Problem
When the word "constant" shows up in a line of the records below, copy that line.

[Items from a data source]
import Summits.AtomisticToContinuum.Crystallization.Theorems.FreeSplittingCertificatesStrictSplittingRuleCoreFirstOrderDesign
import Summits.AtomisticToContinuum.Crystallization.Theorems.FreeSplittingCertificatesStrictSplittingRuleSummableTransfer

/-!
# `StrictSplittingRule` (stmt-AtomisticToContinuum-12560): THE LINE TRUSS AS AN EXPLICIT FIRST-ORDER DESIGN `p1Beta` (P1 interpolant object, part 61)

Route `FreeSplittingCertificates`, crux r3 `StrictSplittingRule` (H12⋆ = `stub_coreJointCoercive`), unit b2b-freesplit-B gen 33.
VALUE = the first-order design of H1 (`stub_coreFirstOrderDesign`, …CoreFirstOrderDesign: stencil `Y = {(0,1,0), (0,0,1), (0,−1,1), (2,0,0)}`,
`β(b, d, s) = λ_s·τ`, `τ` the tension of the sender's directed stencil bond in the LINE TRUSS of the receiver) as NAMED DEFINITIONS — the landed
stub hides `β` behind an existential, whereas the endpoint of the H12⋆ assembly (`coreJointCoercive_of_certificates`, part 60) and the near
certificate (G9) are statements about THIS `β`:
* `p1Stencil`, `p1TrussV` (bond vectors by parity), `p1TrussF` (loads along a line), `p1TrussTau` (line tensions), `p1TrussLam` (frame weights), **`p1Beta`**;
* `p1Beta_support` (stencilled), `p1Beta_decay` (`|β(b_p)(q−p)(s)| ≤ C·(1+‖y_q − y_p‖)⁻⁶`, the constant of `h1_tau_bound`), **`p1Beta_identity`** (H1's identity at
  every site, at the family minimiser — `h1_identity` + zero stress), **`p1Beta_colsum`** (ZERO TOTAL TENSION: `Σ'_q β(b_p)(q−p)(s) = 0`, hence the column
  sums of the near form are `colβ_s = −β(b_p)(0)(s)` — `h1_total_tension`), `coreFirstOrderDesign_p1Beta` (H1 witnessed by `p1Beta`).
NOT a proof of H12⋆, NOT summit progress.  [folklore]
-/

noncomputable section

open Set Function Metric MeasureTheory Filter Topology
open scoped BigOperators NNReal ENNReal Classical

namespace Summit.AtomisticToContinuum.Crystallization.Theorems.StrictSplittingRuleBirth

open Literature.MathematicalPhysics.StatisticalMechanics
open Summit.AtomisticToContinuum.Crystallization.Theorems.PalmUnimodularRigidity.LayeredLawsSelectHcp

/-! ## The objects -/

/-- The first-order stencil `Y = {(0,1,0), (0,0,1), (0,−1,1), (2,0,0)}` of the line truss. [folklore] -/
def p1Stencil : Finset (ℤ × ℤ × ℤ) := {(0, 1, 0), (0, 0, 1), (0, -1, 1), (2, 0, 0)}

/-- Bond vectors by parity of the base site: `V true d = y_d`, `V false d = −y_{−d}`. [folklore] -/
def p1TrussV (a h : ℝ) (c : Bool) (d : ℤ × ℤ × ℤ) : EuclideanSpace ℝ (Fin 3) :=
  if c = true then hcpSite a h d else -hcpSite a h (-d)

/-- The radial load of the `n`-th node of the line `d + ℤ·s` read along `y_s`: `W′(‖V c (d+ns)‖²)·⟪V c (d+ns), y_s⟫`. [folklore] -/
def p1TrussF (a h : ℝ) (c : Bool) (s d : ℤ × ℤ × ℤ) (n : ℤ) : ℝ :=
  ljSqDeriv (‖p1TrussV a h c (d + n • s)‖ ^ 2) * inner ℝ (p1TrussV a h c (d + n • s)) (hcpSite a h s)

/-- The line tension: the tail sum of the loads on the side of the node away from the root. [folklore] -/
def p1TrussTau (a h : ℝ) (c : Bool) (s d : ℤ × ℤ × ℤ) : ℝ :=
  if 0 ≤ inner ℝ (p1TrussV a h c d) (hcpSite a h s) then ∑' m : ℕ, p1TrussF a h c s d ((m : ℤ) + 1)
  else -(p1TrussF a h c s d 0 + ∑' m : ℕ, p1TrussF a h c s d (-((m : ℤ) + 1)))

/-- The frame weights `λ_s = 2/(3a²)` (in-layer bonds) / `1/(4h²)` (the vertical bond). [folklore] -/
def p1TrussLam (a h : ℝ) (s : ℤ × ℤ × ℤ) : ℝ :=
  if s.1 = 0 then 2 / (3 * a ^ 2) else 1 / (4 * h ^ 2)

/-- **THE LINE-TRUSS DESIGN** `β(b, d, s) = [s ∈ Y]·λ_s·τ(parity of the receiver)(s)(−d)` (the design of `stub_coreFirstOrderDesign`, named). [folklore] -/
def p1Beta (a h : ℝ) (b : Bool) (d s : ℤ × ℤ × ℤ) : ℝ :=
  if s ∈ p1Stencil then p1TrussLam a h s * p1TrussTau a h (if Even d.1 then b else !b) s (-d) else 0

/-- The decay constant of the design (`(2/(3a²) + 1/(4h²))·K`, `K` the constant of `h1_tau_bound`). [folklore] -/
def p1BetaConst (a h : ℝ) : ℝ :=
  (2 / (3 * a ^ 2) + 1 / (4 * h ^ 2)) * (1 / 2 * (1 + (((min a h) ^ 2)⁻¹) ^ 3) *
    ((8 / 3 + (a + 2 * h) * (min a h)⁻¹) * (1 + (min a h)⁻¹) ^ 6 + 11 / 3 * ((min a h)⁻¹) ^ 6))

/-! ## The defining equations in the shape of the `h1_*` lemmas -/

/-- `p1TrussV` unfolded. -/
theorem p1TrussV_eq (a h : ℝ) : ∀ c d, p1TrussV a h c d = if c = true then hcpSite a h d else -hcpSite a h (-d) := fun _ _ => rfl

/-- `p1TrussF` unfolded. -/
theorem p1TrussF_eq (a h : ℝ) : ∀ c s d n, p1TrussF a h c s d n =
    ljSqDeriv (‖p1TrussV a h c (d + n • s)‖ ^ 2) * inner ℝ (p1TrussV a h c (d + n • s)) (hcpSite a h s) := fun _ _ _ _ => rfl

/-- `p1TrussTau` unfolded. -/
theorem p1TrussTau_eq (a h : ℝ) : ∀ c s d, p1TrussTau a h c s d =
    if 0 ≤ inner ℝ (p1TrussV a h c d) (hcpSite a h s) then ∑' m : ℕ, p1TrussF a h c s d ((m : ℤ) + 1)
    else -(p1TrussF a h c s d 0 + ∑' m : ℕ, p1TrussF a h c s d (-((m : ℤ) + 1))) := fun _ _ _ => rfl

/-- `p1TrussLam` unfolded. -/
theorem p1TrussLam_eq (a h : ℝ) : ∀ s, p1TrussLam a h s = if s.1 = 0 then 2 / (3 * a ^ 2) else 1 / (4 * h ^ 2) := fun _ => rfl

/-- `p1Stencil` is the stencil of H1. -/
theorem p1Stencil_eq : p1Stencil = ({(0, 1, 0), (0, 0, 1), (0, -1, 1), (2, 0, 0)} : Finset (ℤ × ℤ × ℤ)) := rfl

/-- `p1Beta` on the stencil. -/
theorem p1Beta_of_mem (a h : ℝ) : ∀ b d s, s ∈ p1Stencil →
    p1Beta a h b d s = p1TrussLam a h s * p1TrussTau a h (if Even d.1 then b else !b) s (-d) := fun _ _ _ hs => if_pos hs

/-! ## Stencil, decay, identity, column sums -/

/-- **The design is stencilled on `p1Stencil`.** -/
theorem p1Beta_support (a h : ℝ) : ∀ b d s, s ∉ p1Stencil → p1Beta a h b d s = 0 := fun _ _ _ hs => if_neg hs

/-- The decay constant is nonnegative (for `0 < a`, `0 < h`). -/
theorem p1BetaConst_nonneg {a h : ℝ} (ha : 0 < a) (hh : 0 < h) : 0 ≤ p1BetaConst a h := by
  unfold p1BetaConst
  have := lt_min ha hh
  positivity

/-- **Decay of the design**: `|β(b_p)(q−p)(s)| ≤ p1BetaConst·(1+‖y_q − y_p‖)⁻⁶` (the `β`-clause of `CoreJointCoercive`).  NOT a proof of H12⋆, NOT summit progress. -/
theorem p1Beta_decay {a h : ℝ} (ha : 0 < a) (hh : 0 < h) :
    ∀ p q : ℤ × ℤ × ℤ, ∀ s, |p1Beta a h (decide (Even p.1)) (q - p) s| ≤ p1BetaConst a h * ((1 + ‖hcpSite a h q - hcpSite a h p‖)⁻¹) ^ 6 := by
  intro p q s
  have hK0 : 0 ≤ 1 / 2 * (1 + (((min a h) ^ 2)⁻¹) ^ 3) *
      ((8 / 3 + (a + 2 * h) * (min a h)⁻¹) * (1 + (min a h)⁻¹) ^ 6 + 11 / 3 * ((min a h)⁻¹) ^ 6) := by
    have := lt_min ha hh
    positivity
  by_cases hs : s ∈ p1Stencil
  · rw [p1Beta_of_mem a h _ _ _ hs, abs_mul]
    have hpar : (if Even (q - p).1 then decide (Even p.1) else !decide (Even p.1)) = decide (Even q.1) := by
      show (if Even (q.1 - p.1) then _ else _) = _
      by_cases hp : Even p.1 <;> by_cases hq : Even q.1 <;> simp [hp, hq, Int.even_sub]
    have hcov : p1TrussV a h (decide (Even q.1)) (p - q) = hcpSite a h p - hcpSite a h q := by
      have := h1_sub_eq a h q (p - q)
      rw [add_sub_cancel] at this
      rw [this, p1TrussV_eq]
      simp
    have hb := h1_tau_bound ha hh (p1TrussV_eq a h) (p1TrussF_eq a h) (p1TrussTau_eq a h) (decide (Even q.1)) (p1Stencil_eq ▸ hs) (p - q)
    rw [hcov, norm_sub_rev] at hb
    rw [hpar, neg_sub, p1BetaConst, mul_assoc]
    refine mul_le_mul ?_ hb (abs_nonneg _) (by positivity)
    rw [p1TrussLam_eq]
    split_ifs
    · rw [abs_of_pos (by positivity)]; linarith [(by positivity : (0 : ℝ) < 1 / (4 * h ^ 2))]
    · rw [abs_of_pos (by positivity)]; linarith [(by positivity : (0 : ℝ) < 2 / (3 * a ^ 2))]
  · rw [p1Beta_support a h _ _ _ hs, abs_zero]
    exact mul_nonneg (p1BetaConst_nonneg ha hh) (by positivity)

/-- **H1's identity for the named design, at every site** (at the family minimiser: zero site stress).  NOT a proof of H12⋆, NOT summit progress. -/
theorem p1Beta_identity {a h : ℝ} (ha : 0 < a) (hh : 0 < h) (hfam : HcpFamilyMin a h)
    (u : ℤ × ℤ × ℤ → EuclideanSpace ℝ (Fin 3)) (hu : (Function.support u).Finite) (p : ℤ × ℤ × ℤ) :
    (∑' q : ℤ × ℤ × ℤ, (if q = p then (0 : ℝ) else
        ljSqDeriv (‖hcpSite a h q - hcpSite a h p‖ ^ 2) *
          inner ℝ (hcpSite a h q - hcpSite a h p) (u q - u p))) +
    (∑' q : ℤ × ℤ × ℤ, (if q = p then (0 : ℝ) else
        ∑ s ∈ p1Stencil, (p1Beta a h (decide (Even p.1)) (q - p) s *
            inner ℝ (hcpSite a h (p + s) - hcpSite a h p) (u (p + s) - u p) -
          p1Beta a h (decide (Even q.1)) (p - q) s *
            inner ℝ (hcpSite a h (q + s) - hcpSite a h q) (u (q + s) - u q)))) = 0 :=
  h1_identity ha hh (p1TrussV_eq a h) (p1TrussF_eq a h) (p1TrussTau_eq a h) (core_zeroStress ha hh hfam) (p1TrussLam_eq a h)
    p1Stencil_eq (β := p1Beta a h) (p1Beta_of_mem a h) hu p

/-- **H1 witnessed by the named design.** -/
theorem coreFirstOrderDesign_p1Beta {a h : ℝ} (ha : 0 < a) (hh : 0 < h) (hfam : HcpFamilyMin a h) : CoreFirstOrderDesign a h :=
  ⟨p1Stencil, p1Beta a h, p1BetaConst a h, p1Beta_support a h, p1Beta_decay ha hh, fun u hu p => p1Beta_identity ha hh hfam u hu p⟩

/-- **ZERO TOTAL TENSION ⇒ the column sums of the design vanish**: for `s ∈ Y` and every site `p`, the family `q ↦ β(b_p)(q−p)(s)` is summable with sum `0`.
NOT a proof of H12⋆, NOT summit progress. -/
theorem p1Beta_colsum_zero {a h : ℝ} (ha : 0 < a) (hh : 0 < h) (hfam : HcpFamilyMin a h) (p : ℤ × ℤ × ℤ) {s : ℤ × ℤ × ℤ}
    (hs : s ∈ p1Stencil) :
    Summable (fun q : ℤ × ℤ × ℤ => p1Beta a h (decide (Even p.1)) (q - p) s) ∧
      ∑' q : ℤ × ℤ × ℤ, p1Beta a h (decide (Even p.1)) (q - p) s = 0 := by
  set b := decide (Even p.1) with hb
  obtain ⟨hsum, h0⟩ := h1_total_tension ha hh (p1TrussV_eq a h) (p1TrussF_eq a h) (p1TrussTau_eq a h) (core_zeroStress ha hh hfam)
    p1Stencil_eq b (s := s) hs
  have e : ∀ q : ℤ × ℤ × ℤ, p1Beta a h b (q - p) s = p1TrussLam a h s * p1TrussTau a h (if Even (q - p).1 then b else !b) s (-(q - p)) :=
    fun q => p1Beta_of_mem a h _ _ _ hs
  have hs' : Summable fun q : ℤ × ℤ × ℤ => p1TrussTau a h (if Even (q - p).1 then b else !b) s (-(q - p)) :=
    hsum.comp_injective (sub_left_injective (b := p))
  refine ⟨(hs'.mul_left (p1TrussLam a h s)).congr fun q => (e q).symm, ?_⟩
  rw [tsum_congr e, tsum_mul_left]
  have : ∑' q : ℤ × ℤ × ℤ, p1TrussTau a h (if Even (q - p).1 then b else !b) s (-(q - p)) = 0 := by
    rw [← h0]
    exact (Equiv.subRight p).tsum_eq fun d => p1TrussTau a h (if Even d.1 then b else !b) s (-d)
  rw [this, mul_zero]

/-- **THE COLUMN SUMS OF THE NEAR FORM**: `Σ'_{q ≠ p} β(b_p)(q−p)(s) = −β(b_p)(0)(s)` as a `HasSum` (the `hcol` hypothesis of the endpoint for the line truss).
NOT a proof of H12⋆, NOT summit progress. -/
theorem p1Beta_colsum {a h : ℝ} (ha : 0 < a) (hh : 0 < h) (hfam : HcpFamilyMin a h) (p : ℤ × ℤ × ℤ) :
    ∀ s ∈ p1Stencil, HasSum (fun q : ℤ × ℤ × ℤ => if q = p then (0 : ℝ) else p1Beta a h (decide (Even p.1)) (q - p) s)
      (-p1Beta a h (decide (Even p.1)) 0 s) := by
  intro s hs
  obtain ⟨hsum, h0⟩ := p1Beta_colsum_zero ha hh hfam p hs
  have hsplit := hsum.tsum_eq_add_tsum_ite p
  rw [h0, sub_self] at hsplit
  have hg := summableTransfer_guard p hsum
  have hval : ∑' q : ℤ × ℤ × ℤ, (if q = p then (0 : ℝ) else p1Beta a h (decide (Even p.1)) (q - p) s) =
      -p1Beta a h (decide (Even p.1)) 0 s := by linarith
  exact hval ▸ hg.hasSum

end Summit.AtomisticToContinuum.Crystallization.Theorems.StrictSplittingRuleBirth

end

Answer for this exercise
* `p1Beta_support` (stencilled), `p1Beta_decay` (`|β(b_p)(q−p)(s)| ≤ C·(1+‖y_q − y_p‖)⁻⁶`, the constant of `h1_tau_bound`), **`p1Beta_identity`** (H1's identity at
/-- The decay constant of the design (`(2/(3a²) + 1/(4h²))·K`, `K` the constant of `h1_tau_bound`). [folklore] -/
/-- The decay constant is nonnegative (for `0 < a`, `0 < h`). -/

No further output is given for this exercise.